= Records =
/-!
# `UnitScaleTiltFluctuationComparisonRegPrGlobalSlackKernelLegCfgFineScalesLocal` — (Lip♮) FOR THE NATURAL CHART MAPS FROM GAUGE-INVARIANT DATA: the `L^j`-Lipschitz bound of the
# (27) loop variables of the `j`-fold averages of two close fine fields, read from a PLAQUETTE bound, the bondwise sup distance and one number — the local twin of
# `…KernelLegCfgFineScales` §3 (crux `FluctuationComparisonRegPrIntL`, stmt-QuantumFields-20520, skeleton v5kD, STUB 3⁗χ; cell `pub/ym-inputs`, seat ym-inputs-p12 gen 4 =
# INPUT-LIST I-11 row `CfgDistCauchyΦ`; count-neutral helper, registry untouched)

WHY.  `…KernelLegCfgFineScales` (same seat, gen 3) showed that the I-11 row `CfgDistCauchyΦ` follows at every chart level from a fine comparison of order `b` pushed through chart
maps that are `L^j`-LIPSCHITZ in the bondwise sup distance of the two fine backgrounds (display (Lip♮), [Balaban1985Averaging] Prop. 6 (164) shape), and met (Lip♮) for the
natural chart maps `Φ♮_j = (27) ∘ Ū^{(j)}` in §3 there — but through the every-`L` two-field averaging theorem in a GLOBAL flat gauge (`‖U₂,b − 1‖ ≤ δ` on every finest bond,
`EMLIterUniformAllL.norm_iter_sub_iter_sub_iterLin_le_uniform_allL`), which on a torus is a statement about small zero-modes, not about the fields the row reads.  The
local-gauge lineage of the sibling crux K1 has since DISCHARGED the gauge datum: `Prop7FibreLevelSup.norm_pertVar_iter_le_of_gauge` (level ratio from a local `η`-flat gauge
on the two `j`-blocks), `Prop7FibreLevelSupLocalGauge.norm_pertVar_iter_le_of_plaqBound` (that gauge SUPPLIED by the lattice non-abelian Poincaré lemma from the plaquette bound
`dist1(U₀(∂p)) ≤ δ`, `η = (d−1)·2L^j·δ`) and `Prop7FibreLevelSupRowsT3.norm_pertVar_iter_le_of_plaqBound_T3` (T³ ∕ `SU(2)`: the four smallness rows from ONE number
`2·10¹⁴·L·(4L^j(ρ + 4L^jδ)) ≤ 1`).  This file composes them with the (27) Lipschitz word `…GlobalSlackLegCfgLipschitzT3.norm_B27T_su_sub_le(_canonLegDist)` and reads the two
log-disc rows of that word from plaquette smallness OF THE AVERAGES (`B10Eq27TorusAxialLog.norm_holT_contourT_sub_one_le`; `IterPlaqSmallAllL.plaqSmall_iter_T3_allL`), so that
(Lip♮) for `Φ♮_j` holds leg by leg from GAUGE-INVARIANT data on the two fine fields only: both plaquette-regular, `ρ`-close bondwise, one number, and the leg inside print's
regime `d(c)·α_j ≤ ρ′ < 1` ([Balaban1985UV3] p.263: (27) is evaluated on `□₁` only — the cut-off the natural family `B♮` of `…GlobalSlackLegCfgDistNaturalT3` carries).

WHAT THIS FILE PROVES (def-free; every hypothesis INLINE; `Ū^{(j)} = Averaging.iter (blockAvg expMeanLogSU) j U`, the tree's `exp[mean log]` average of record).
* §1 **`norm_iter_sub_iter_le_of_plaqBound`** (any torus `P`, `SU(n)`, `j < m + K`) — the local sup lemma READ AS A DIFFERENCE: `dist1(U₂(∂p)) ≤ δ`, `‖U₁,e − U₂,e‖ ≤ ρ`, the four rows
  at `η = (d−1)·2L^j·δ` ⟹ `‖Ū₁^{(j)}(b) − Ū₂^{(j)}(b)‖ ≤ 2(d+1)·L^j·ρ` at EVERY level-`j` bond (`‖X − V‖ = ‖(XV* − 1)V‖ = ‖pertVar‖`, unitarity); **`norm_iter_sub_iter_le_of_plaqBound_T3`**
  (T³, `SU(2)`, one number) `≤ 8·L^j·ρ`.
* §2 ★ **`norm_B27T_iter_sub_le_of_plaqBound`** (any torus, `SU(N)`) — §1 ∘ `norm_B27T_su_sub_le`: `‖B(Ū₁^{(j)})(y,c) − B(Ū₂^{(j)})(y,c)‖ ≤ (1−ρ′)⁻¹(2|c₋ − y|₁ + 2)·2(d+1)L^jρ`,
  log-disc rows `hh₁`, `hh₂` displayed; ★ **`norm_B27T_iter_sub_le_canonLegDist_of_plaqBound`** (T³, `SU(2)`, anchor attaining the canonical leg distance, one number):
  `≤ 2(1−ρ′)⁻¹·(1 + canonLegDist F K j Y c)·(8·(F.L)^j·ρ)` — display (Lip♮) of `cfgDistCauchyΦ_of_fineComparison_scale` with `L_Φ = 16(1−ρ′)⁻¹`, NO gauge condition.
* §3 **`norm_holT_contourT_sub_one_le_of_plaqBound`** (any torus, `SU(N)`, any level-`j` field `V`): `dist1(V(∂p)) ≤ α` for every plaquette ⟹ `‖V(Γ_{y,c}) − 1‖ ≤ |c₋ − y|₁·α` for EVERY
  anchor `y` and leg `c` (the torus (28) lemma with the box chosen as the coordinate hull of `{0, c₋ − y, c₊ − y}` — vacuous under a global bound);
  **`norm_holT_contourT_sub_one_le_canonLegDist_of_plaqBound`** (T³: `≤ canonLegDist F K j Y c·α`).
* §4 ★★ **`norm_B27T_iter_sub_le_canonLegDist_of_plaqSmall`** — (Lip♮) FOR THE NATURAL CHART MAPS AT TWO PLAQUETTE-REGULAR FINE FIELDS, GAUGE-INVARIANT DATA ONLY (T³, `SU(2)`, run `K`,
  height `n`, chart level `j < K − n`): `PlaqSmall (regThreshold F n K ε₀) Uᵢ` (`i = 1, 2`; = `RegPr`'s first conjunct), `10⁷L³ε₀ ≤ 1`, `‖U₁,e − U₂,e‖ ≤ ρ`, ONE number
  `2·10¹⁴·L·(4L^j(ρ + 4L^j·regThreshold)) ≤ 1`, and the leg in print's regime `canonLegDist·α_j ≤ ρ′ < 1` with `α_j = (10800L+1)·L^{2j}·regThreshold F n K ε₀`
  (`IterPlaqSmallAllL.plaqSmall_iter_T3_allL`) ⟹ `‖B(Ū₁^{(j)})(y,c) − B(Ū₂^{(j)})(y,c)‖ ≤ 2(1−ρ′)⁻¹·(1 + canonLegDist F K j Y c)·(8·(F.L)^j·ρ)`.
HONEST FRAMING.  Compositions of ACCEPTED tree lemmas plus arithmetic; the Poincaré lemma, the two-field theorem and the (0.4)-descent plaquette smallness are the tree's.  What the
I-11 row still needs beyond (Lip♮) is unchanged and NOT here: (Fine_b), the order-`b` two-cut-off consistency of the two runs' constrained minimisers in the bondwise sup distance
(located-UNPRINTED for the non-abelian d = 3 model; INPUT-LIST §5 item 3), and (B)∕(B′) at the pinned configuration family.  Nothing of [Balaban1985Averaging] ∕ [Balaban1985UV3] ∕
[Balaban1985Variational] ∕ [Balaban1987RG1] is asserted; no summit ∕ rung ∕ gap claim (YM₃ on T³ is rung R3, not the Clay problem).

References: T. Bałaban, CMP 98 (1985) 17–51 [Balaban1985Averaging] ((9)–(13) pp.18–19, p.24–25, Prop. 4 (134)–(135) p.38, Prop. 6 (164) p.43); CMP 102 (1985) 255–275
[Balaban1985UV3] ((27)–(28) p.263, (44) p.267); CMP 102 (1985) 277–309 [Balaban1985Variational] ((2) p.278, (14)–(15) p.280, (146) p.301); CMP 109 (1987) 249–301
[Balaban1987RG1] ((0.4) p.253, (1.11)–(1.12) p.262).
-/

set_option autoImplicit false

noncomputable section

open scoped BigOperators Matrix.Norms.L2Operator
open Literature.MathematicalPhysics.QuantumFieldTheory.Balaban1983to89
open Literature.MathematicalPhysics.QuantumFieldTheory.Balaban1983to89.T3ContinuumYM3Torus
open Literature.MathematicalPhysics.QuantumFieldTheory.Balaban1983to89.T3RegularMinimiser (regThreshold)
open Literature.MathematicalPhysics.QuantumFieldTheory.Balaban1983to89.B10Eq27TorusAxialLog
open Literature.MathematicalPhysics.QuantumFieldTheory.Balaban1983to89.B7Prop1Explicit (l1 e U1)
open Literature.MathematicalPhysics.QuantumFieldTheory.Balaban1983to89.B7Prop1Local (InBox PlaqIn)
open Literature.MathematicalPhysics.QuantumFieldTheory.Balaban1983to89.ExpMeanLog (expMeanLogSU deltaSU)
open Literature.MathematicalPhysics.QuantumFieldTheory.Balaban1983to89.BlockAveraging (blockAvg)
open Literature.MathematicalPhysics.QuantumFieldTheory.Balaban1983to89.BlockAveragingEMLLinearisedBackground (pertVar pertVar_eq)
open Summit.QuantumFields.YangMills.Theorems

namespace Summit.QuantumFields.YangMills.Theorems.GlobalSlackKernelLeg

/-! ## §1 The local sup lemma read as a difference: `‖Ū₁^{(j)}(b) − Ū₂^{(j)}(b)‖ ≤ 2(d+1)L^jρ` from the plaquette bound and the bondwise sup -/

section LocalSup

variable {P : Params} {n : Type*} [Fintype n] [DecidableEq n] [Nonempty n]

/-- **THE `j`-FOLD AVERAGES OF TWO CLOSE FINE FIELDS ARE `2(d+1)L^jρ`-CLOSE AT EVERY LEVEL-`j` BOND — FROM THE PLAQUETTE BOUND AND THE BONDWISE SUP, NO GAUGE** (any torus `P`, `SU(n)`,
`j < m + K`): if `dist1(U₂(∂p)) ≤ δ` for every finest plaquette, `‖U₁,e − U₂,e‖ ≤ ρ` on every finest bond, and the four smallness rows of the every-`L` two-field theorem hold at
level `j` with `η := (d−1)·2L^j·δ`, then `‖Ū₁^{(j)}(b) − Ū₂^{(j)}(b)‖ ≤ 2·((d+1)L^j·ρ)`.  (`Prop7FibreLevelSupLocalGauge.norm_pertVar_iter_le_of_plaqBound` read through
`‖X − V‖ = ‖(XV* − 1)·V‖ = ‖XV* − 1‖` for unitary `V`.) [cite: Balaban1985Averaging, (11)–(13) p.19, Prop. 4 (134)–(135) p.38, Prop. 6 (164) p.43; Balaban1987RG1, (1.11)–(1.12) p.262] -/
theorem norm_iter_sub_iter_le_of_plaqBound {j : ℕ} (hj : j < P.m + P.K) (b : PBond P j)
    (U₁ U₂ : GaugeField P 0 (Matrix.specialUnitaryGroup n ℂ)) {ρ δ : ℝ} (hρ0 : 0 ≤ ρ) (hδ0 : 0 ≤ δ)
    (hU₂ : ∀ p : Plaq P 0, dist1 (GaugeField.plaqHol U₂ p) ≤ δ)
    (hρ : ∀ e : PBond P 0, ‖((U₁ e : Matrix.specialUnitaryGroup n ℂ) : Matrix n n ℂ) - ((U₂ e : Matrix.specialUnitaryGroup n ℂ) : Matrix n n ℂ)‖ ≤ ρ)
    (hmδ : (((P.d : ℝ) + 1) * ((18 : ℝ) ^ P.d * (2 + ((P.d : ℝ) + 1) * (18 : ℝ) ^ P.d)) * (324 * (((P.d + 2) * P.L : ℕ) : ℝ) ^ 2) /
        ((P.L : ℝ) * ((P.L : ℝ) - 1))) * (((P.d : ℝ) + 1) * (P.L : ℝ) ^ j * (((P.d - 1 : ℕ) : ℝ) * (2 * (P.L : ℝ) ^ j) * δ)) ≤ 1)
    (h200 : 200 * (((P.d + 2) * P.L : ℕ) : ℝ) * ((((P.d : ℝ) + 1) * (P.L : ℝ) ^ j * ρ) + (((P.d : ℝ) + 1) * (P.L : ℝ) ^ j * (((P.d - 1 : ℕ) : ℝ) * (2 * (P.L : ℝ) ^ j) * δ))) ≤ 1)
    (hm : (((P.d : ℝ) + 1) * ((18 : ℝ) ^ P.d * (2 + ((P.d : ℝ) + 1) * (18 : ℝ) ^ P.d)) * (5200 * (((P.d + 2) * P.L : ℕ) : ℝ) ^ 2) /
        ((P.L : ℝ) * ((P.L : ℝ) - 1))) * ((((P.d : ℝ) + 1) * (P.L : ℝ) ^ j * ρ) + (((P.d : ℝ) + 1) * (P.L : ℝ) ^ j * (((P.d - 1 : ℕ) : ℝ) * (2 * (P.L : ℝ) ^ j) * δ))) ≤ 1)
    (hNδ : 4 * (((P.d + 2) * P.L : ℕ) : ℝ) * ((((P.d : ℝ) + 1) * (P.L : ℝ) ^ j * ρ) + (((P.d : ℝ) + 1) * (P.L : ℝ) ^ j * (((P.d - 1 : ℕ) : ℝ) * (2 * (P.L : ℝ) ^ j) * δ))) < deltaSU n) :
    ‖((Averaging.iter (fun i => blockAvg (P := P) (j := i) (expMeanLogSU (n := n))) j U₁ b : Matrix.specialUnitaryGroup n ℂ) : Matrix n n ℂ) -
        ((Averaging.iter (fun i => blockAvg (P := P) (j := i) (expMeanLogSU (n := n))) j U₂ b : Matrix.specialUnitaryGroup n ℂ) : Matrix n n ℂ)‖ ≤
      2 * (((P.d : ℝ) + 1) * (P.L : ℝ) ^ j * ρ) := by
  have h := Prop7FibreLevelSupLocalGauge.norm_pertVar_iter_le_of_plaqBound hj b U₁ U₂ hρ0 hδ0 hU₂ hρ hmδ h200 hm hNδ
  rw [pertVar_eq] at h
  have hVu : ((Averaging.iter (fun i => blockAvg (P := P) (j := i) (expMeanLogSU (n := n))) j U₂ b : Matrix.specialUnitaryGroup n ℂ) : Matrix n n ℂ) ∈
      unitary (Matrix n n ℂ) := (Averaging.iter (fun i => blockAvg (P := P) (j := i) (expMeanLogSU (n := n))) j U₂ b).2.1
  have e : ((Averaging.iter (fun i => blockAvg (P := P) (j := i) (expMeanLogSU (n := n))) j U₁ b : Matrix.specialUnitaryGroup n ℂ) : Matrix n n ℂ) -
        ((Averaging.iter (fun i => blockAvg (P := P) (j := i) (expMeanLogSU (n := n))) j U₂ b : Matrix.specialUnitaryGroup n ℂ) : Matrix n n ℂ) =
      (((Averaging.iter (fun i => blockAvg (P := P) (j := i) (expMeanLogSU (n := n))) j U₁ b : Matrix.specialUnitaryGroup n ℂ) : Matrix n n ℂ) *
          star ((Averaging.iter (fun i => blockAvg (P := P) (j := i) (expMeanLogSU (n := n))) j U₂ b : Matrix.specialUnitaryGroup n ℂ) : Matrix n n ℂ) - 1) *
        ((Averaging.iter (fun i => blockAvg (P := P) (j := i) (expMeanLogSU (n := n))) j U₂ b : Matrix.specialUnitaryGroup n ℂ) : Matrix n n ℂ) := by
    rw [sub_mul, one_mul, mul_assoc, Unitary.star_mul_self_of_mem hVu, mul_one]
  rw [e, CStarRing.norm_mul_mem_unitary _ hVu]
  exact h

variable {F : T3Family}

/-- **The same on T³ ∕ `SU(2)` with the rows GONE**: `j < m + K`; `dist1(U₂(∂p)) ≤ δ`, `‖U₁,e − U₂,e‖ ≤ ρ`, ONE number `2·10¹⁴·L·(4L^j(ρ + 2·2L^j·δ)) ≤ 1`; then
`‖Ū₁^{(j)}(b) − Ū₂^{(j)}(b)‖ ≤ 8·L^j·ρ` (`Prop7FibreLevelSupRowsT3.norm_pertVar_iter_le_of_plaqBound_T3`, `d = 3`).
[cite: Balaban1985Averaging, Prop. 4 (134)–(135) p.38, Prop. 6 (164) p.43; Balaban1987RG1, (1.11)–(1.12) p.262] -/
theorem norm_iter_sub_iter_le_of_plaqBound_T3 {K j : ℕ} (hj : j < (F.P K).m + (F.P K).K) (b : PBond (F.P K) j)
    (U₁ U₂ : GaugeField (F.P K) 0 (Matrix.specialUnitaryGroup (Fin 2) ℂ)) {ρ δ : ℝ} (hρ0 : 0 ≤ ρ) (hδ0 : 0 ≤ δ)
    (hU₂ : ∀ p : Plaq (F.P K) 0, dist1 (GaugeField.plaqHol U₂ p) ≤ δ)
    (hρ : ∀ e : PBond (F.P K) 0, ‖((U₁ e : Matrix.specialUnitaryGroup (Fin 2) ℂ) : Matrix (Fin 2) (Fin 2) ℂ) - ((U₂ e : Matrix.specialUnitaryGroup (Fin 2) ℂ) : Matrix (Fin 2) (Fin 2) ℂ)‖ ≤ ρ)
    (h : 2 * 10 ^ 14 * (F.L : ℝ) * (4 * (F.L : ℝ) ^ j * (ρ + 2 * (2 * (F.L : ℝ) ^ j) * δ)) ≤ 1) :
    ‖((Averaging.iter (fun i => blockAvg (P := F.P K) (j := i) (expMeanLogSU (n := Fin 2))) j U₁ b : Matrix.specialUnitaryGroup (Fin 2) ℂ) : Matrix (Fin 2) (Fin 2) ℂ) -
        ((Averaging.iter (fun i => blockAvg (P := F.P K) (j := i) (expMeanLogSU (n := Fin 2))) j U₂ b : Matrix.specialUnitaryGroup (Fin 2) ℂ) : Matrix (Fin 2) (Fin 2) ℂ)‖ ≤
      8 * (F.L : ℝ) ^ j * ρ := by
  have h' := Prop7FibreLevelSupRowsT3.norm_pertVar_iter_le_of_plaqBound_T3 F K hj b U₁ U₂ hρ0 hδ0 hU₂ hρ h
  rw [pertVar_eq] at h'
  have hVu : ((Averaging.iter (fun i => blockAvg (P := F.P K) (j := i) (expMeanLogSU (n := Fin 2))) j U₂ b : Matrix.specialUnitaryGroup (Fin 2) ℂ) : Matrix (Fin 2) (Fin 2) ℂ) ∈
      unitary (Matrix (Fin 2) (Fin 2) ℂ) := (Averaging.iter (fun i => blockAvg (P := F.P K) (j := i) (expMeanLogSU (n := Fin 2))) j U₂ b).2.1
  have e : ((Averaging.iter (fun i => blockAvg (P := F.P K) (j := i) (expMeanLogSU (n := Fin 2))) j U₁ b : Matrix.specialUnitaryGroup (Fin 2) ℂ) : Matrix (Fin 2) (Fin 2) ℂ) -
        ((Averaging.iter (fun i => blockAvg (P := F.P K) (j := i) (expMeanLogSU (n := Fin 2))) j U₂ b : Matrix.specialUnitaryGroup (Fin 2) ℂ) : Matrix (Fin 2) (Fin 2) ℂ) =
      (((Averaging.iter (fun i => blockAvg (P := F.P K) (j := i) (expMeanLogSU (n := Fin 2))) j U₁ b : Matrix.specialUnitaryGroup (Fin 2) ℂ) : Matrix (Fin 2) (Fin 2) ℂ) *
          star ((Averaging.iter (fun i => blockAvg (P := F.P K) (j := i) (expMeanLogSU (n := Fin 2))) j U₂ b : Matrix.specialUnitaryGroup (Fin 2) ℂ) : Matrix (Fin 2) (Fin 2) ℂ) - 1) *
        ((Averaging.iter (fun i => blockAvg (P := F.P K) (j := i) (expMeanLogSU (n := Fin 2))) j U₂ b : Matrix.specialUnitaryGroup (Fin 2) ℂ) : Matrix (Fin 2) (Fin 2) ℂ) := by
    rw [sub_mul, one_mul, mul_assoc, Unitary.star_mul_self_of_mem hVu, mul_one]
  rw [e, CStarRing.norm_mul_mem_unitary _ hVu]
  have hd : (((F.P K).d : ℝ) + 1) = 4 := by rw [T3Family.P_d]; norm_num
  have hLK : ((F.P K).L : ℝ) = (F.L : ℝ) := rfl
  rw [hd, hLK] at h'
  calc _ ≤ 2 * (4 * (F.L : ℝ) ^ j * ρ) := h'
    _ = 8 * (F.L : ℝ) ^ j * ρ := by ring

= Action item =
Your reply is to repeat, unchanged, the lines above running from the one with "(hU₂ : ∀ p : Plaq P" up to and including the one with "(hm : (((P.d : ℝ)".

= Problem solution =
    (hU₂ : ∀ p : Plaq P 0, dist1 (GaugeField.plaqHol U₂ p) ≤ δ)
    (hρ : ∀ e : PBond P 0, ‖((U₁ e : Matrix.specialUnitaryGroup n ℂ) : Matrix n n ℂ) - ((U₂ e : Matrix.specialUnitaryGroup n ℂ) : Matrix n n ℂ)‖ ≤ ρ)
    (hmδ : (((P.d : ℝ) + 1) * ((18 : ℝ) ^ P.d * (2 + ((P.d : ℝ) + 1) * (18 : ℝ) ^ P.d)) * (324 * (((P.d + 2) * P.L : ℕ) : ℝ) ^ 2) /
        ((P.L : ℝ) * ((P.L : ℝ) - 1))) * (((P.d : ℝ) + 1) * (P.L : ℝ) ^ j * (((P.d - 1 : ℕ) : ℝ) * (2 * (P.L : ℝ) ^ j) * δ)) ≤ 1)
    (h200 : 200 * (((P.d + 2) * P.L : ℕ) : ℝ) * ((((P.d : ℝ) + 1) * (P.L : ℝ) ^ j * ρ) + (((P.d : ℝ) + 1) * (P.L : ℝ) ^ j * (((P.d - 1 : ℕ) : ℝ) * (2 * (P.L : ℝ) ^ j) * δ))) ≤ 1)
    (hm : (((P.d : ℝ) + 1) * ((18 : ℝ) ^ P.d * (2 + ((P.d : ℝ) + 1) * (18 : ℝ) ^ P.d)) * (5200 * (((P.d + 2) * P.L : ℕ) : ℝ) ^ 2) /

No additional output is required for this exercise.